In these statements of Job, he expressed his hope in the resurrection, and the belief that when he is restored to life in the flesh, he will then “see God.” This, however, will not be literal sight, but an understanding of God such as he expressed as having come to him even before he died, when he said, “now mine eye seeth thee.” What a wonderful experience that must have been for Job, and how he must have rejoiced that he had again found the Lord, could see him in his experiences, and more fully understand the meaning of his providences.

It will be in this sense that all mankind, during the thousand-year reign of Christ, will come to “see” the Lord. In Isaiah 25:6-9, where the Messianic kingdom is symbolized as a mountain, we are informed that in this mountain God will “destroy … the face of the covering cast over all people, and the vail that is spread over all nations.”

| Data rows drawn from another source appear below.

/-
Copyright (c) 2025 Kevin Buzzard. All rights reserved.
Released under Apache 2.0 license as described in the file LICENSE.
Authors: Kevin Buzzard, Andrew Yang, Matthew Jasper
-- (for the material from `FLT/DedekindDomain/IntegralClosure.lean`)
Copyright (c) 2025 Matthew Jasper. All rights reserved.
Released under Apache 2.0 license as described in the file LICENSE.
Authors: Matthew Jasper
-- (for the material from `FLT/Mathlib/RingTheory/Localization/BaseChange.lean`)

Vendored into this tree (Lean v4.32.0 / Mathlib v4.32.0) from the FLT project,
ImperialCollegeLondon/FLT @ 071d16bb51e87165b4f4b5466f14051344bf426b (2026-08-18), Apache-2.0
[FLTProject2025]. Modifications: see the module docstring ("Provenance and modifications").
-/
import Mathlib.Algebra.Group.Int.TypeTags
import Mathlib.RingTheory.DedekindDomain.AdicValuation
import Mathlib.RingTheory.Localization.BaseChange
import Mathlib.RingTheory.RamificationInertia.Basic
import Mathlib.RingTheory.RamificationInertia.Inertia
import Mathlib.RingTheory.RamificationInertia.Ramification
import Literature.NumberTheory.AdelicBaseChange.AdicCompletionDensity
import HarnessLib

/-!
# The AKLB set-up: primes of `B` above a prime of `A`, `w(x) = v(x)^e`, `Σ e f = [L : K]`, `L ⊗[K] M ≅ B ⊗[A] M`

Topic `NumberTheory/AdelicBaseChange` — file 5 of the ADELIC BASE-CHANGE PACKET (the FLT project's
proof of `L ⊗[K] K_v ≃ₐ[L] ∏_{w ∣ v} L_w`, `L ⊗[K] 𝔸_K^∞ ≃ₐ[L] 𝔸_L^∞`, `L ⊗[K] 𝔸_K ≃ₐ[L] 𝔸_L`,
vendored module by module; Cassels–Fröhlich, *Algebraic Number Theory*, Ch. II §10, §14). Needs file 1
(`AdicCompletionDensity`, for `HeightOneSpectrum.liesOver_under`). Set-up: `A` a Dedekind domain with
fraction field `K`, `L/K` a finite extension, `B` the integral closure of `A` in `L` (Dedekind, with
`Frac B = L`).

* `IsLocalization` lemmas: `moduleLid`/`moduleTensorEquiv` on pure tensors, `tensorProduct_ext`
  (ext for maps out of `L ⊗[K] M` checked on `B ⊗ M`), `leftModuleTensorEquiv`;
* `IsDedekindDomain.HeightOneSpectrum.Extension B v = {w // w.under A = v}` — the primes of `B` above
  `v` — is finite (`Extension.finite`, `Extension.fintype`), in bijection with `v.asIdeal.primesOver B`
  (`Extension.equivPrimesOver`); `preimageComapFinset`; multiplicities under `I ↦ I·B`
  (`mk_count_factors_map`), `w(a) = v(a)^{e(w|v)}` on `A` and on `K` (`intValuation_comap`,
  `valuation_comap` — Mathlib has the `LiesOver` form `valuation_liesOver`), and the fundamental
  identity summed over `Extension B v`: `Ideal.sum_ramification_inertia_extensions :
  Σ_w e(w|v) f(w|v) = [L : K]` (from Mathlib's `Ideal.sum_ramification_inertia_eq_finrank` and
  `[L : K] = rank_A B` — FLT's `IsFractionRing.finrank_eq` of its newer Mathlib, which at this pin is
  `Algebra.IsAlgebraic.finrank_of_isFractionRing`);
* `LinearEquivTensorProduct : L ≃ₗ[K] K ⊗[A] B`, `linearEquivTensorProductModule(Left) :
  L ⊗[K] M ≃ₗ[A] (≃ₗ[B]) B ⊗[A] M`, and `IsIntegralClosure.isLocalizedModule` (`L = (A∖0)⁻¹ B` as
  `A`-modules).

Everything is PROVED; no named facts. The STATEMENTS are, verbatim, those of the published FLT
project, so every declaration carries the provenance tag `[cite: FLTProject2025, <FLT file> · <FLT
name>]` (the gate's cited-only rule for `Literature/`).

## Provenance and modifications (Apache-2.0 §4)

Lean source: `FLT/Mathlib/RingTheory/Localization/BaseChange.lean`, `FLT/DedekindDomain/IntegralClosure.lean`
of ImperialCollegeLondon/FLT at commit `071d16bb51e8` (branch `main`, 2026-08-18; Lean v4.34.0-rc1 /
Mathlib `274ed6d6`), concatenated in import order, each in its own `section`. Modifications made
here: (1) back-port to Mathlib v4.32.0 — `module`/`public import`/`@[expose] public section` removed,
and the one use of `IsFractionRing.finrank_eq A K B L` (a lemma of FLT's newer Mathlib) replaced by the
pin's identical statement `Algebra.IsAlgebraic.finrank_of_isFractionRing A K B L` (no shim is vendored:
that would duplicate a Mathlib theorem);
(2) docstrings and provenance tags added to every declaration, with pointers to the Mathlib
`LiesOver` forms where they exist; the original copyright headers are kept above.
NAMESPACES (CONVENTIONS §2, reviews p318962/p319167): this file has no FLT root-level declarations (the
packet namespace `Literature.NumberTheory.AdelicBaseChange` is merely opened at the top, as in every
packet file); FLT's deliberate extensions of MATHLIB namespaces — here `IsLocalization`,
`IsDedekindDomain(.HeightOneSpectrum, .HeightOneSpectrum.Extension)`, `Ideal`, `IsIntegralClosure` —
keep their absolute names for dot notation, and each such docstring says so. Short names are FLT's
throughout, so that the later files of the packet, and an eventual Mathlib bump absorbing FLT's
upstreaming, need no renaming; none of them exists in Mathlib v4.32.0 or in the tree.

## References
* J. W. S. Cassels, A. Fröhlich (eds.), *Algebraic Number Theory* (1967), Ch. II §10 (`Σ [L_w : K_v] = [L : K]`). [CasselsFrohlichANT1967]
* K. Buzzard, R. Taylor et al., *FLT* (Lean 4 project), Imperial College London, 2025–. [FLTProject2025]
-/

namespace Literature.NumberTheory.AdelicBaseChange
-- the packet namespace (CONVENTIONS §2): FLT-root declarations below live in it; it is opened here so
-- that FLT's cross-references between them and its Mathlib-namespace extensions resolve unchanged.
end Literature.NumberTheory.AdelicBaseChange

open Literature.NumberTheory.AdelicBaseChange

/-! ## From `FLT/Mathlib/RingTheory/Localization/BaseChange.lean` -/

section

-- *TODO* should these simp lemmas be in mathlib?


section

namespace IsLocalization

section

variable {R : Type*} [CommSemiring R] (S : Submonoid R)
  (A : Type*) [CommSemiring A] [Algebra R A] [IsLocalization S A]
  (M₁ : Type*) [AddCommMonoid M₁] [Module R M₁] [Module A M₁] [IsScalarTower R A M₁]

/-- `(IsLocalization.moduleLid S A M₁).symm m = 1 ⊗ₜ m`.
(In Mathlib's namespace `IsLocalization`: a deliberate extension under FLT's name, for dot notation
and so that the later packet files apply unchanged — CONVENTIONS §2.)
[cite: FLTProject2025, FLT/Mathlib/RingTheory/Localization/BaseChange.lean · IsLocalization.moduleLid_symm_apply] -/
@[simp]
lemma moduleLid_symm_apply (m : M₁) : (moduleLid S A M₁).symm m = 1 ⊗ₜ[R] m := rfl

variable (M₂ : Type*) [AddCommMonoid M₂] [Module R M₂] [Module A M₂] [IsScalarTower R A M₂]

/-- `IsLocalization.moduleTensorEquiv` on pure tensors: `m₁ ⊗ₜ[A] m₂ ↦ m₁ ⊗ₜ[R] m₂`.
(In Mathlib's namespace `IsLocalization`: a deliberate extension under FLT's name, for dot notation
and so that the later packet files apply unchanged — CONVENTIONS §2.)
[cite: FLTProject2025, FLT/Mathlib/RingTheory/Localization/BaseChange.lean · IsLocalization.map_moduleTensorEquiv_tmul] -/
@[simp]
lemma map_moduleTensorEquiv_tmul (m₁ : M₁) (m₂ : M₂) :
    moduleTensorEquiv S A M₁ M₂ (m₁ ⊗ₜ[A] m₂) = m₁ ⊗ₜ[R] m₂ := rfl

Job said that the Redeemer would “stand at the latter day upon the earth,” and this is true. Christ Jesus is the great king and mediator who will rule and bless the people. In one of the symbols applying to him he is referred to as the “arm of the Lord,” and concerning him we read, “The Lord hath made bare his holy arm in the eyes of all the nations; and all the ends of the earth shall see the salvation of our God.”—Isa. 52:10; 53:1

Then, all mankind, having passed through the long nighttime experience of suffering and of death, mostly without benefit of any clear knowledge of God, will be able to see him in the rich experiences of blessing which will come to all flesh at that time. Just as Job finally saw and appreciated God more clearly than ever before, this will also be the lot of all mankind—all those who accept the provisions of God’s grace through the Redeemer, and who obey the righteous laws of the kingdom.